Currently, custom XCom backends are limited to data types that are json serializable. Since Dataframes are not json serializable, we need to enable XCom pickling to store dataframes.

The data format used by pickle is Python-specific. This has the advantage that there are no restrictions imposed by external standards such as JSON or XDR (which can’t represent pointer sharing); however it means that non-Python programs may not be able to reconstruct pickled Python objects.

Read more: enable_xcom_pickling and pickle:

Create a SQLite database for the example to run with:

# The sqlite_default connection has different host for MAC vs.

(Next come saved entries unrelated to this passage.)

/-- **Jones–Servi's Proposition 3.8 at the point `(ā, e^{ā})` holds.** [cite: JonesServi2011, Prop. 3.8] -/
theorem pointIdealGenerators (s : ℕ)
    (hs : ((N + N : ℕ) : Cardinal) ≤ (s : Cardinal) + Algebra.trdeg ℚ (K₀ a)) :
    ∃ (q₀ : MvPolynomial (Fin N ⊕ Fin N) ℤ) (M : Fin s → MvPolynomial (Fin N ⊕ Fin N) ℤ),
      expEval q₀ a ≠ 0 ∧ (∀ l, expEval (M l) a = 0) ∧
        ∀ q : MvPolynomial (Fin N ⊕ Fin N) ℤ, expEval q a = 0 →
          ∃ (k : ℕ) (b : Fin s → MvPolynomial (Fin N ⊕ Fin N) ℤ), q₀ ^ k * q = ∑ l, b l * M l := by
  obtain ⟨r, t, hr, htr, M, q₀, hM, hq₀, hgen⟩ := exists_uniform a
  have hts : t ≤ s := by
    rw [hr, ← Nat.cast_add, Nat.cast_le] at hs
    omega
  refine ⟨q₀, fun l => if h : (l : ℕ) < t then M ⟨l, h⟩ else 0, hq₀, fun l => ?_, fun q hq => ?_⟩
  · dsimp only
    by_cases h : (l : ℕ) < t
    · rw [dif_pos h]; exact hM _
    · rw [dif_neg h, expEval, map_zero]
  · obtain ⟨b, hb⟩ := hgen q hq
    refine ⟨1, fun l => if h : (l : ℕ) < t then b ⟨l, h⟩ else 0, ?_⟩
    rw [pow_one, hb, ← sum_dite_lt hts (fun j => b j * M j)]
    refine Finset.sum_congr rfl fun l _ => ?_
    dsimp only
    by_cases h : (l : ℕ) < t
    · rw [dif_pos h, dif_pos h, dif_pos h]
    · rw [dif_neg h, dif_neg h, dif_neg h, mul_zero]

end PointIdeal

/-- **The named fact (B3) holds**: Jones–Servi's Proposition 3.8 at the point `(ā, e^{ā})`. [cite: JonesServi2011, Prop. 3.8] -/
theorem JonesServi2011_pointIdealGenerators_holds : JonesServi2011_pointIdealGenerators :=
  fun _ s a hs => PointIdeal.pointIdealGenerators a s hs

end Literature.ModelTheory.ExponentialFields

end
import Summits.QuantumFields.YangMills.Theorems.FluctuationComparisonRegPrIntLS2BetaChartReadDescentOnto
import Literature.MathematicalPhysics.QuantumFieldTheory.Balaban1983to89.T3DescentFibreTower
import HarnessLib

/-!
# S2β · (SUBM-m) (s1)+(s2) AT THE ORGAN: THE CHART-READ DESCENT `A ↦ Λ(D_{J,K}(Θ^B(A)·U₀)(B)·D_{J,K}(U₀)(B)⁻¹)` IS `C^∞` AT `0` WITH ONTO DERIVATIVE FOR EVERY GOOD
# HISTORY `U₀` (the T³ edition of ✓`…S2BetaChartReadDescentOnto`: `descendTo F ℰp J K = fieldShift ∘ Ū^{K−J}`, the loop guard at every level from `histGood`)

Cell `ym3-torus` (YM ladder rung R3 = continuum `SU(2)` Yang–Mills on the three-torus at fixed lattice data — a RUNG: NOT d = 4, NOT infinite volume, NOT a mass gap,
NOT Clay).  Width seat `ym3-torus-px13` (gen 25); crux `stmt-QuantumFields-20520` (`…Theses.UnitScaleTilt.FluctuationComparisonRegPrIntL`), LINE g18-1 S2β, organ GAP♯∘
⟸ (D♮) ∧ (F♮) ⟸ «CRIT♮» ⟸ «MULT♭» = CRIT-m♮ ∧ MULT♮ ∧ AVG₂♭; CRIT-m♮ ⟸ (SUBM-m) = (s1) ∧ (s2) ∧ (s3) (px5 g22 instance door ✓`…S2BetaCritMOfSubmersion`, (s3) + assembly
px5).  THIS FILE answers px5 g22's binder request (bus 12:52:47Z): for `U₀ ∈ histGood F ℰp θ K J`, with `descendTo` (hence `fieldShift`) IN THE STATEMENT, (i) `ContDiffAt ℝ ⊤ Mc 0`
and (ii) `Function.Surjective (fderiv ℝ Mc 0)` for the T³ chart-read descent `Mc` in pub-ymgap N09's log-chart conventions — `--kind proof --supports stmt-QuantumFields-20520
--as helper`, count-neutral, DEFINITION-FREE (0 `def`, 0 `instance`, 0 `notation`, 0 `sorry`).

OBJECTS (CONSUMED BY NAME).  lit `T3TiltDescent.descendTo F ℰ n K h = fieldShift _ ∘ Averaging.iter (blockAvg ℰ) (K − n)` ([Balaban1987RG1] (0.11)), lit `T3LevelShift.fieldShift
h V = V ∘ bondShift h` (`bondShift h` an `Equiv` of bonds), lit `T3UnitScaleTilt.histGood F ℰ θ K n` ([Balaban1985UV3] (7): `PlaqSmall (θ (K − j)) (Ū^j U)` for `j + n ≤ K`),
lit `T3UnitLawDensityEML.ℰp = expMeanLogSU (n := Fin 2)`, lit `LatticeWordStokes.dist1_loopHol_le`, `Θ`∕`Λ` = `expChart`∕`logChart` of `isChartRep_specialUnitaryGroup (n := Fin 2)`,
and ✓`…S2BetaChartReadDescentOnto` (generic k-step chart-read onto).  The T³ map is written OUT in every statement:
`Mc(A)(B) = Λ(descendTo F ℰp J K hJK (Θ^B(A)·U₀)(B) · descendTo F ℰp J K hJK U₀ (B)⁻¹)`, `A : PBond (F.P K) 0 → 𝔰𝔲(2)`, `B : PBond (F.P J) 0`.

WHAT IS PROVED (sorry-free).
* §1 `loopGuard_of_histGood` — a good history's iterated averages `Ū^j(U₀)`, `j < K − J`, satisfy the loop `α`-guard as soon as `(5L)²∕4·θ_i ≤ α` at every height
  `J < i ≤ K` (`dist1_loopHol_le`, `d = 3`); `chartRead_descendTo_eq_comp` — `Mc = L_σ ∘ Ψ_{K−J}` with `L_σ Φ := Φ ∘ bondShift _` the CONTINUOUS LINEAR level
  identification (`rfl`); `surjective_reindex` — `L_σ` is onto (`bondShift` is a bijection).
* §2 ★★★`contDiffAt_chartRead_descendTo` — (i): `ContDiffAt ℝ ⊤ Mc 0` for `U₀ ∈ histGood F ℰp θ K J`, `0 ≤ θ`, `θ_i < δ_{SU(2)}·4∕(5L)²` on `(J, K]` (guard only);
  ★★★`surjective_fderiv_chartRead_descendTo` — (ii): `Function.Surjective (fderiv ℝ Mc 0)` under the displayed numerics `(5L)²∕4·θ_i ≤ α` (`J < i ≤ K`), `α ≤ 1∕24`,
  `α < δ_{SU(2)}`, `157·α < L⁻²` (N09's, not optimised; vs `θBal`: a one-line check for `J ≥ j₀`, displayed — same status as UV3-NODE §77.9 (a));
  ★★`hasStrictFDerivAt_chartRead_descendTo` — (s1) ∧ (s2) in one line; `chartRead_descendTo_apply_zero` (`Mc 0 = 0`).

HONEST.  Bookkeeping (`fieldShift` is a linear bijection on chart coordinates) over ✓`…S2BetaChartReadDescentOnto` and pub-ymgap N07∕N09; NO estimate of Bałaban's; `DM` not
computed (RINV-cov ∕ MULT♮ ∕ AVG₂♭ untouched); the bridge to the door's quaternionic source chart `expPoint` is FILE C; (s3)∕assembly (px5), CRIT-m♮, «CRIT♮», (D♮)∕(F♮), GAP♯∘
(registry UNTOUCHED), the five REGISTERED stubs, S2β, crux 20520, 19936, 19200 and `YM3TorusSU2` are NOT proved; no summit statement is proved by a helper; rung R3 = SU(2) YM₃
on T³ at fixed lattice data — NOT d = 4, NOT infinite volume, NOT a mass gap, NOT Clay; the Yang–Mills mass gap is NOT proved.  Axioms standard.

References: T. Bałaban, CMP **109** (1987) 249–301 [Balaban1987RG1] ((0.4), (0.8), (0.11) p.253); CMP **102** (1985) 255–275 [Balaban1985UV3] ((7) p.257: the small-field
history); CMP **102** (1985) 277–309 [Balaban1985Variational] ((3) p.278, (44) p.285: the constraint `Ū^k = V` and its linearisation).
-/

set_option autoImplicit false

Linux
export SQL_TABLE_NAME=`airflow connections get sqlite_default -o     yaml | grep host | awk '{print $2}'`
sqlite3 "$SQL_TABLE_NAME" "VACUUM;"

Copy the following workflow into a file named calculate_popular_movies.py and add it to the dags directory of your Airflow project:

from datetime import datetime
from airflow import DAG
from astro import sql as aql
from astro.files import File
from astro.sql.table import Table

@aql.transform()
def top_five_animations(input_table: Table):
    return """
        SELECT title, rating
        FROM {{input_table}}
        WHERE genre1=='Animation'
        ORDER BY rating desc
        LIMIT 5;
    """

with DAG(
    "calculate_popular_movies",
    schedule_interval=None,
    start_date=datetime(2000, 1, 1),
    catchup=False,
) as dag:
    imdb_src = File("https://raw.githubusercontent.com/astronomer/astro-sdk/main/tests/data/imdb_v2.csv")
    imdb_movies = Table(name="imdb_movies", conn_id="sqlite_default")
    imdb_movies = aql.load_file(imdb_src, imdb_movies)

    top_animations = Table(name="top_animation")
    top_animations = top_five_animations(input_table=imdb_movies, output_table=top_animations)

Run the example DAG:

airflow dags test calculate_popular_movies `date -Iseconds`

Check the result of your DAG by running:

sqlite3 "$SQL_TABLE_NAME" "select * from top_animation;" ".exit"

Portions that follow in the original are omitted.